I have a table with following lines
df <- data.frame(Time=c(1,3),date=c(23,12),
people=c("Apple&June&Peter","Apple&May&Mary"),stringsAsFactors=FALSE)
Time date people
1 23 Apple&June&Peter
3 12 App开发者_运维技巧le&May&Mary
I need to separate them into different rows:
Time date people
1 23 Apple
1 23 June
1 23 Peter
3 12 Apple
3 12 May
3 12 Mary
I know reshape + colsplit can be used to split the people column into different column on the same row.
How about row?

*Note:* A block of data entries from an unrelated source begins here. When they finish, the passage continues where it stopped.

import Mathlib
import Summits.MatrixMultiplication.MatrixMultiplication.Theorems.LevelGradedCohnUmansLevelOneGL2DesignsTangencyPolarityPG

/-!
# The polar form of `stub_tangencySets` is false — stub `stub_tangencySets` (crux
`LevelOneGL2Designs`, stmt-MatrixMultiplication-14080), wall-breaker axis 7/12 "Hermitian unital
constructions", generation 1, part 4 (residual in the stub's quantifier shape)

`stub_tangencySets` asks for `c > 0` and, for every `p₀`, a prime `p ≥ p₀` with a strong
representative system `S ⊆ 𝔽_p² × 𝔽_p²` (`a_f ⬝ᵥ b_{f'} = 1 ↔ f = f'`) of size `≥ c·p^{3/2}`.
The Hermitian axis produces such systems over SQUARE fields by taking the absolute points of a
unitary polarity together with their polars.  Over the prime field the only polarities of
`PG(2,p)` are the orthogonal ones `[v] ↦ [Gv]` (`G` symmetric, `det G ≠ 0`), and
`BaerPolarity.polar_srs_card_le_zmod` (Baer's theorem, instantiated) caps a POLAR system — every
line `{x : b ⬝ᵥ x = 1}` the polar of its point, `(b, −1) ∥ G(a, 1)` — at `p + 1` flags.

* `not_polar_tangencySets` — hence the stub with the extra clause "the lines are the polars of the
  points under one non-degenerate symmetric matrix" is FALSE outright: `c·p^{3/2} ≤ p + 1` fails
  for every prime `p > 4/c²`.  This is the axis' dead door stated, unconditionally and
  kernel-checked, in the exact quantifier shape of the stub (compare the conditional
  `FlagLine.TangencyHermitian.stub_tangencySets_false_of_primeSaving` of seat k10, which needs the
  Hunter–Pohoata–Verstraëte–Zhang prime-saving conjecture — now known to be false — as hypothesis).

What it does NOT say: nothing about non-polar systems; the stub itself is the open frontier
`IM(2,p) ≍ p^{3/2}` (Pohoata 2026: `p^{3/2−ε}`).  Elementary real-exponent bookkeeping on top of
`…TangencyPolarityPG`; no definitions.
-/

-- `Summit.MatrixMultiplication.MatrixMultiplication.…` is the tree's mandated summit/problem namespace (D-0017).
set_option linter.dupNamespace false

namespace Summit.MatrixMultiplication.MatrixMultiplication.Theorems.LevelOneGL2Designs.BaerPolarity

open Finset Matrix

/-- **The polar form of `stub_tangencySets` is false.**  There is no `c > 0` such that for
every `p₀` some prime `p ≥ p₀` carries a strong representative system of `AG(2,p)` in the stub's
normal form, of size `≥ c·p^{3/2}`, whose lines are the polars of its points with respect to a
non-degenerate symmetric matrix `G` (`(b,−1) ∥ G(a,1)`): such a system has at most `p + 1` flags
(`polar_srs_card_le_zmod`, from Baer's theorem), and `c·p^{3/2} ≤ p + 1 ≤ 2p` forces `p ≤ 4/c²`.
[elementary, from Baer1946PolaritiesFiniteProjectivePlanes Thm 6 via `polar_srs_card_le_zmod`] -/
theorem not_polar_tangencySets :
    ¬ ∃ c : ℝ, 0 < c ∧ ∀ p₀ : ℕ, ∃ (p : ℕ) (_ : Fact p.Prime), p₀ ≤ p ∧
      ∃ (G : Matrix (Fin 3) (Fin 3) (ZMod p)) (S : Finset ((Fin 2 → ZMod p) × (Fin 2 → ZMod p))),
        G.IsSymm ∧ G.det ≠ 0 ∧ c * (p : ℝ) ^ (3 / 2 : ℝ) ≤ S.card ∧
        (∀ f ∈ S, ∀ f' ∈ S, (dotProduct f.1 f'.2 = 1 ↔ f = f')) ∧
        (∀ f ∈ S, ∃ t : ZMod p, t ≠ 0 ∧
          (![f.2 0, f.2 1, -1] : Fin 3 → ZMod p) = t • (G *ᵥ ![f.1 0, f.1 1, 1])) := by
  rintro ⟨c, hc, h⟩
  obtain ⟨p, hp, hp₀, G, S, hG, hGdet, hcard, hS, hpolar⟩ := h (Nat.ceil (4 / c ^ 2) + 1)
  have hSle : (S.card : ℝ) ≤ p + 1 := by
    exact_mod_cast polar_srs_card_le_zmod p G hG hGdet S hS hpolar
  have hp1 : (1 : ℝ) ≤ p := by exact_mod_cast hp.out.one_le
  have hp0 : (0 : ℝ) < p := by linarith
  have hsplit : (p : ℝ) ^ (3 / 2 : ℝ) = p * Real.sqrt p := by
    rw [show (3 / 2 : ℝ) = 1 + 1 / 2 by norm_num, Real.rpow_add hp0, Real.rpow_one,
      Real.sqrt_eq_rpow]
  -- `c·p·√p ≤ p + 1 ≤ 2p`, so `c·√p ≤ 2`
  have h1 : c * Real.sqrt p ≤ 2 := by
    have h' : (p : ℝ) * (c * Real.sqrt p) ≤ p * 2 := by
      have : c * ((p : ℝ) * Real.sqrt p) ≤ 2 * p := by rw [← hsplit]; linarith
      nlinarith [this]
    exact le_of_mul_le_mul_left h' hp0
  -- so `p ≤ 4/c²`
  have h2 : (p : ℝ) ≤ 4 / c ^ 2 := by
    have hs : Real.sqrt p ≤ 2 / c := by
      rw [le_div_iff₀ hc]
      linarith [mul_comm c (Real.sqrt p)]
    have hsq : (Real.sqrt p) ^ 2 ≤ (2 / c) ^ 2 := pow_le_pow_left₀ (Real.sqrt_nonneg _) hs 2
    rw [Real.sq_sqrt hp0.le] at hsq
    calc (p : ℝ) ≤ (2 / c) ^ 2 := hsq
      _ = 4 / c ^ 2 := by ring
  -- but `p ≥ ⌈4/c²⌉ + 1`
  have h3 : (4 / c ^ 2 : ℝ) < p := by
    have h4 := Nat.le_ceil (4 / c ^ 2)
    have h5 : ((Nat.ceil (4 / c ^ 2) : ℕ) : ℝ) + 1 ≤ p := by exact_mod_cast hp₀
    linarith
  linarith

end Summit.MatrixMultiplication.MatrixMultiplication.Theorems.LevelOneGL2Designs.BaerPolarity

How can I split them into different row but same column?
A base way of doing this, using strsplit :
as.data.frame(
t(
do.call(cbind,
lapply(1:nrow(df),function(x){
sapply(unlist(strsplit(df[x,3],"&")),c,df[x,1:2],USE.NAMES=FALSE)
})
)
)
)
V1 Time date
1 Apple 1 23
2 June 1 23
3 Peter 1 23
4 Apple 3 12
5 May 3 12
6 Mary 3 12
df <- data.frame(Time=c(1,3),date=c(23,12),
people=c("Apple&June&Peter","Apple&May&Mary"),stringsAsFactors=FALSE)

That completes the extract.